**Task instructions:**
Copy exactly the lines of the data below that run from the line holding "HONEST SCOPE: ONE" through the line holding "ORDER 0 only", both ends included.

(Saved entries)

import Literature.NumberTheory.Rogawski1990.ArchChartOrbGBlockReductionSplit      -- ★ p850444∕p850462 (this seat): `integral_descConj_eq_smul_integral_descConj_of_block`; brings ★ D4b `chartOrbG_eq_integral_descended_of_cutoff`, ★ (A0-b)
import Literature.NumberTheory.Automorphic.ArchRankOneSplitOrbitContinuityParam    -- ★ p850511 (this seat) PARAM-JOINT: `continuous_integral_prod_conj_hypBlockGL_half_param`
import Literature.NumberTheory.Rogawski1990.ArchOrbFamGExtJumpSide                 -- ★ p850413 (LH3-p02 (g3)) §1: `archRG_insert_eq_absSub_mul_splitCofactor`, `continuous_splitCofactor`
import Literature.NumberTheory.Rogawski1990.ArchHCOrbitalFamilyGExt                -- ★ (G′-EXT) LH3-p02 (g2): `orbFamGExt`, `orbFamGExt_apply`
import HarnessLib

/-!
# (I₂) AT THE REAL WALLS, ORDER 0, BINDER FORM: the ordinary orbital family `orbFamGExt ν′ a′ (S ∪ {w})` is CONTINUOUS across the real wall `x_w = 0`
# of a split chart — the (L-g) dress of ★ PARAM-JOINT (Harish-Chandra's `F_f^A` on the split Cartan of `U(1,1)`; Varadarajan 1989 §6.4 Thm 23;
# Rogawski 1990 §8.2 p. 119, §4.12; Shelstad 1979 §4 Lemma 4.3; Bouaziz 1994 §3.1 (I₂))

Topic `NumberTheory/Rogawski1990`; namespace `Literature.NumberTheory.Rogawski1990`.  THEOREMS ONLY (no `def`, no instance, no notation, no axiom, no named fact, no `sorry`);
kernel lane `--kind proof --supports stmt-HodgeConjecture-24833`.  Cell `pub/hodgecm-mathlib`, crux H413 (`stmt-HodgeConjecture-24833`), F0∕P3c line LH3 (closer stub
`stub_N9`, N9″ DIRECT ROAD), letter L1 `HcOrbitalFamiliesStatement`, clause (I₂) «`orbFamGExt ν′ a′ S′` is `C^∞` on `InRegG s S′`» — part **(B) REAL WALLS `x_w = 0`, ORDER 0**
(LH3-plan (g3) RULING #10 2026-09-02T08:33:15Z → F0P3b-p01 (g15); part (A), the compact walls and everything off the real walls, is ★ p850547 `ArchInnerFormChartOrbitalSmoothWalls`
(F0P3a-p05 (g20))).

THE MATHEMATICS.  On the split chart `S′ = S ∪ {w}` the normaliser splits off the real-root factor of the place `w`: `R′_{S′}(c) = |e^{x_w} − e^{−x_w}| · cof(c)` with `cof`
continuous (★ `archRG_insert_eq_absSub_mul_splitCofactor`, ★ `continuous_splitCofactor`).  At a point of the real wall `x_w = 0` the chart element `γ_c = gprimeTorus S′ c` is
singular: its centraliser `Z(s)` contains a rank-one block `B = U(1,1)`; after Harish-Chandra's descent to `Z(s)` (★ D4b `chartOrbG_eq_integral_descended_of_cutoff`: `chartOrbG S′ c =
C₀ · ∫_{Z(s)⧸T♯} (a′)_M(k γ_c k⁻¹)`, binder `hdesc`) and the block change of variables along `eM : Z(s) ≃ B × R`, `Ψ : Z(s)⧸T♯ ≃ₜ B⧸A` (★ `integral_descConj_eq_smul_integral_descConj_of_block`,
binders `eM Ψ hΨ hmap` and the JOINT chart reading `hγ : eM γ_c = (hypBlockGL x_c ϑ(c), ρ(c))` for ALL `c ∈ U`), the normalised functional `|e^{x}−e^{−x}| · chartOrbG S′ c` IS, for
`x_c ≠ 0`, the cone chart `(C₀κ) · C • ∫_{K×N} (a′)_M(eM⁻¹(k · e^{iϑ(c)} a(x_c∕2) n a(x_c∕2) · k⁻¹, ρ(c))) d(κ_K ⊗ μ_N)` (★ (A0) `abs_sub_smul_integral_descConj_hypBlockGL_eq_smul_integral_prod`:
the Jacobian `|1 − e^{−2x}|` of `n ↦ a⁻¹ n a n⁻¹…` cancels `|eˣ − e⁻ˣ|` up to `eˣ`), and the cone chart has NO singularity at `x = 0`: it is jointly continuous in `c` on `U` by ★ PARAM-JOINT
`continuous_integral_prod_conj_hypBlockGL_half_param` (parameter space `P := ↥U`, so only `ContinuousOn ϑ∕ρ U` is asked).  Hence `orbFamG S′ = cof · (cone chart)` on `U ∩ RegG S′`
with a right side continuous on `U`, and the `RegG`-extension `orbFamGExt S′` (★ `hcExtendG`: the `RegG`-limit where it exists) EQUALS that right side on `U ∩ InRegG s S′` — in
particular it is continuous there: clause (I₂) at order 0 across the real wall (and across any compact wall inside `U`, for free).

* §1 (group-free glue, any finite index `W`) **`hcExtendG_eqOn_of_continuousOn`** ∕ `continuousOn_hcExtendG_of_continuousOn`: a raw member agreeing on `U ∩ RegG S′` with a function
  `H` continuous on the open `U` has extension `= H` on `U ∩ InRegG s S′`, hence continuous there.
* §2 (the joint block chart, binder form) `chartOrbG_eq_of_block_of_mem` (pointwise block reduction under the joint reading `hγ`),
  `absSub_mul_chartOrbG_eq_coneChart_of_block` (the identity off the wall), **`continuousOn_coneChart_of_block`** (PARAM-JOINT with `P := ↥U`),
  **`tendsto_absSub_mul_chartOrbG_nhdsWithin_realWall_of_block`** (the JOINT twin of the `hray` binder: `|e^{x_c}−e^{−x_c}| · chartOrbG S′ c ⟶ (C₀κ) · C • cone(e^{iϑ(p₀)})` as
  `c → p₀` within `{x_w ≠ 0}`, `p₀` on the wall; Rao's cone by ★ `integral_prod_conj_hypBlockGL_half_zero`).
* §3 (the dress) `orbFamG_insert_eq_splitCofactor_mul`, **`continuousOn_orbFamGExt_realWall_of_block`** (HEAD: `ContinuousOn (orbFamGExt L α ν′ a′ (insert w S)) (U ∩ InRegG (slotSign L α)
  (insert w S))`), the value `orbFamGExt_eqOn_realWall_of_block`, the wall value `orbFamGExt_eq_cone_of_realWall_block`, and the D4b-instantiated
  **`continuousOn_orbFamGExt_realWall_descended_of_cutoff`** (`hdesc` discharged from the docking ∕ integrability binders `hCM` ∕ `hint` on `U ∩ {x_w ≠ 0}`).
HONEST SCOPE: ONE real wall at a time (at a corner `x_w = x_{w′} = 0` the centraliser has two rank-one blocks and `Ψ` is not instantiable — a product engine, not this file);
ORDER 0 only (all orders = the same dress over an all-orders engine, (A0-smooth), with `|D_{w′}|` split off at every `w′ ∈ S′`); the binders `hdesc`∕`hCM`∕`hint` ((SPLIT-DOCK) at the
singular `s`) and `eM Ψ hΨ hmap hγ` ((M-UNFOLD) on the split chart + the frame bridge to `U(J)`, `J` antidiagonal) are discharged by their owners, as in ★ ED. 2.
HONEST LABEL: HC_CM is proved only modulo the 7 printed citations (2 remaining named inputs: hLiu418 = `stmt-HodgeConjecture-24832`, h413 = `stmt-HodgeConjecture-24833`) until rung 0
closes; count-neutral (a letter-L1 pay-down under binders; no stub closes by this file alone).

## References
* [Varadarajan1989] V. S. Varadarajan, *An Introduction to Harmonic Analysis on Semisimple Lie Groups*, Cambridge Stud. Adv. Math. 16 (1989), §6.4 Lemma 21, Thm 23 (`F_f^A` is smooth on
  ALL of the split Cartan `A` of `SL(2, ℝ)`).
* [Rogawski1990] J. D. Rogawski, *Automorphic Representations of Unitary Groups in Three Variables*, Ann. of Math. Stud. 123 (1990), §4.12 Lemma 4.12.1 p. 66; §8.2 pp. 118–119.
* [Shelstad1979] D. Shelstad, *Characters and inner forms of a quasi-split group over ℝ*, Compositio Math. 39 (1979) 11–45, §4 p. 22, Lemma 4.3 (p. 25).
* [Bouaziz1994IntegralesOrbitales] A. Bouaziz, *Intégrales orbitales sur les groupes de Lie réductifs*, Ann. Sci. ÉNS 27 (1994), §3.1 (I₂) p. 579; §6.2 p. 591.
* [Varadarajan1977] V. S. Varadarajan, *Harmonic Analysis on Real Reductive Groups*, LNM 576 (1977), Part I §1.12 (`'F_f` extends continuously across the real walls).
* [Folland1995] G. B. Folland, *A Course in Abstract Harmonic Analysis* (1995), §2.6 Thm. 2.49, (2.52).
-/

set_option autoImplicit false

**Exercise solution:**
HONEST SCOPE: ONE real wall at a time (at a corner `x_w = x_{w′} = 0` the centraliser has two rank-one blocks and `Ψ` is not instantiable — a product engine, not this file);
ORDER 0 only (all orders = the same dress over an all-orders engine, (A0-smooth), with `|D_{w′}|` split off at every `w′ ∈ S′`); the binders `hdesc`∕`hCM`∕`hint` ((SPLIT-DOCK) at the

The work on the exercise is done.